* Brief
Print each line once more, unchanged, from the line holding "ℕ) (c : Fin" to the end of the listing below.

######

import Mathlib
import HarnessLib
import Summits.CriticalPhenomena.Statement
import Literature.Probability.RandomPlanarGeometry.HexParafermion
import Literature.Probability.RandomPlanarGeometry.HexSAW
import Literature.Probability.RandomPlanarGeometry.SLE

/-!
Crux-ideate sketches for stmt-CriticalPhenomena-0808 (HexConjecture), ideator 3, round 1.
First lemmas of the idea cards `corner-phase-torque-pin` and `flat-polygon-restriction-line`.
Nothing here is proved; the point is that the statements elaborate over existing declarations.
-/

namespace Summit.CriticalPhenomena.SAWScalingLimit.Cruxes.HexConjecture.Sketch

open Literature.Probability.RandomPlanarGeometry Literature.Probability.RandomPlanarGeometry.SAW
open Literature.Probability.LatticeModels MeasureTheory

/-- Card `corner-phase-torque-pin`, first lemma (provable now from
`DuminilCopinSmirnov2012_lemma1_holds` by summing the vertex relation over `Λ`; interior mid-edges
cancel because `hexMidpoint` is the midpoint): the COMPLEX boundary flux identity of the critical
hexagonal SAW parafermion — for every simply connected domain and every boundary root `a`, the sum over
boundary mid-edges `{v,u}` (`v ∈ Λ`, `u ∉ Λ`) of (outward vector) × `F(a → {v,u})` vanishes, the
root itself contributing the trivial walk `F(a) = 1`.  Its real part (after multiplying by the
conjugate outward vector at `a`) is the Duminil-Copin–Smirnov / Glazman–Manolescu sum rule
(`tri_identity`, `DuminilCopinSmirnov2012_lemma2` in the tree, positive `cos(3W/8)` weights); its
IMAGINARY part is the torque identity used by the card. -/
def BoundaryFluxIdentity : Prop :=
  ∀ Λ : Finset HexVertex, hexDomainSimplyConnected Λ →
    ∀ a ∈ hexDomainBoundary Λ,
      (∑ v ∈ Λ, ∑ᶠ u ∈ {u : HexVertex | hexGraph.Adj v u ∧ u ∉ Λ},
        (hexCenter u - hexCenter v) *
          hexParafermionicObservable Λ a hexCriticalFugacity (5 / 8) s(v, u)) = 0

/-- The Hermitian boundary matrix of a domain: `M a z = -(n_z / n_a) · F(a → z)` for boundary
mid-edges `a = {v_a,u_a}`, `z = {v_z,u_z}` (`n` = outward unit vectors), `M a a = 0`.
`BoundaryFluxIdentity` says every row of `M` sums to `1`; reversal of walks (`W ↦ -W`, real weights)
makes `M` Hermitian.  (Typed as a function of the two oriented boundary edges.) -/
noncomputable def boundaryMatrix (Λ : Finset HexVertex) (va ua vz uz : HexVertex) : ℂ :=
  if s(va, ua) = s(vz, uz) then 0 else
    -(((hexCenter uz - hexCenter vz) / (‖hexCenter uz - hexCenter vz‖ : ℂ)) /
        ((hexCenter ua - hexCenter va) / (‖hexCenter ua - hexCenter va‖ : ℂ))) *
      hexParafermionicObservable Λ s(va, ua) hexCriticalFugacity (5 / 8) s(vz, uz)

/-- Card `flat-polygon-restriction-line`, first lemma (restriction transfer, provable from exact
lattice restriction of `hexSAWLaw` + the SLE(8/3) restriction property + boundary avoidance of
SLE(8/3)): convergence to chordal SLE(8/3) in a Dobrushin domain `D` passes to every sub-domain `D'`
with the same marked points whose boundary agrees with `∂D` near both marks, for endpoint
approximations living in `D'`. -/
def RestrictionTransfer : Prop :=
  ∀ (D D' : DobrushinDomain) (a b : ℝ → HexVertex),
    D'.carrier ⊆ D.carrier → D'.pt 0 = D.pt 0 → D'.pt 1 = D.pt 1 →
    (∃ ρ > (0 : ℝ), D'.carrier ∩ (Metric.ball (D.pt 0) ρ ∪ Metric.ball (D.pt 1) ρ) =
        D.carrier ∩ (Metric.ball (D.pt 0) ρ ∪ Metric.ball (D.pt 1) ρ)) →
    IsEmbEndpointApprox hexGraph hexCenter D a b →
    IsEmbEndpointApprox hexGraph hexCenter D' a b →
    ConvergesInLawToSLE ((8 : NNReal) / 3) D
        (fun δ (γ : HexDomainSAW D.carrier δ (a δ) (b δ)) => γ.curve)
        (fun δ => hexSAWLaw D.carrier δ (a δ) (b δ)) →
    ConvergesInLawToSLE ((8 : NNReal) / 3) D'
        (fun δ (γ : HexDomainSAW D'.carrier δ (a δ) (b δ)) => γ.curve)
        (fun δ => hexSAWLaw D'.carrier δ (a δ) (b δ))

/-- The avoidance (restriction) ratio of the critical hexagonal SAW for nested domains at mesh `δ`:
`Z_{D'}(a_δ,b_δ) / Z_D(a_δ,b_δ)`, the total masses of `hexSAWWeight` (= `P_D(γ ⊂ D'_δ)` exactly when
`D'_δ` is an induced subdomain of `D_δ` containing the endpoints). -/
noncomputable def hexAvoidanceRatio (D D' : DobrushinDomain) (a b : ℝ → HexVertex) (δ : ℝ) :
    ENNReal :=
  hexSAWWeight D'.carrier δ (a δ) (b δ) Set.univ / hexSAWWeight D.carrier δ (a δ) (b δ) Set.univ

/-- Card `critical-boundary-gram`, first lemma = the conjecture itself as a finite statement per domain
(F-PSD; verified by exact enumeration on ≈300 simply connected domains incl. slit domains, never violated): the
boundary-to-boundary parafermionic matrix `F_Λ(a,z) = hexParafermionicObservable Λ a x_c (5/8) z` (trivial walk on
the diagonal) is a positive semidefinite Hermitian kernel on `∂Λ`.  By `BoundaryFluxIdentity` the outward-normal
field lies in its kernel; numerically the kernel is exactly that line and (x_c, 5/8) is the threshold of
positivity in both parameters. -/
def BoundaryGramPSD : Prop :=
  ∀ Λ : Finset HexVertex, hexDomainSimplyConnected Λ →
    ∀ c : Sym2 HexVertex → ℂ,
      0 ≤ (∑ᶠ a ∈ hexDomainBoundary Λ, ∑ᶠ z ∈ hexDomainBoundary Λ,
        (starRingEnd ℂ) (c a) * c z *
          hexParafermionicObservable Λ a hexCriticalFugacity (5 / 8) z).re

/-- Half-plane corollary of `BoundaryGramPSD` (Bochner on ℤ): with `G k` the critical half-plane boundary two-point
function of the hexagonal SAW (mid-edge `0` to mid-edge `k` on the boundary line), the sequence
`1, e^{±5πi/8} G(|k|)` is positive-definite, i.e. its Fourier series is nonnegative; if `G(k) ~ C k^{-2h}` this
forces `h ≤ 5/8`.  Stated abstractly for a real sequence `G`. -/
def TwistedBoundarySequencePosDef (G : ℕ → ℝ) : Prop :=
  ∀ (n : ℕ) (c : Fin n → ℂ),
    0 ≤ (∑ j : Fin n, ∑ k : Fin n, (starRingEnd ℂ) (c j) * c k *
      (if (j : ℕ) = k then 1 else
        Complex.exp (Complex.I * (5 * Real.pi / 8) * (if (j : ℕ) < k then 1 else -1)) *
          (G (Int.natAbs ((j : ℤ) - k)) : ℂ))).re

end Summit.CriticalPhenomena.SAWScalingLimit.Cruxes.HexConjecture.Sketch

######

* Answer
  ∀ (n : ℕ) (c : Fin n → ℂ),
    0 ≤ (∑ j : Fin n, ∑ k : Fin n, (starRingEnd ℂ) (c j) * c k *
      (if (j : ℕ) = k then 1 else
        Complex.exp (Complex.I * (5 * Real.pi / 8) * (if (j : ℕ) < k then 1 else -1)) *
          (G (Int.natAbs ((j : ℤ) - k)) : ℂ))).re

end Summit.CriticalPhenomena.SAWScalingLimit.Cruxes.HexConjecture.Sketch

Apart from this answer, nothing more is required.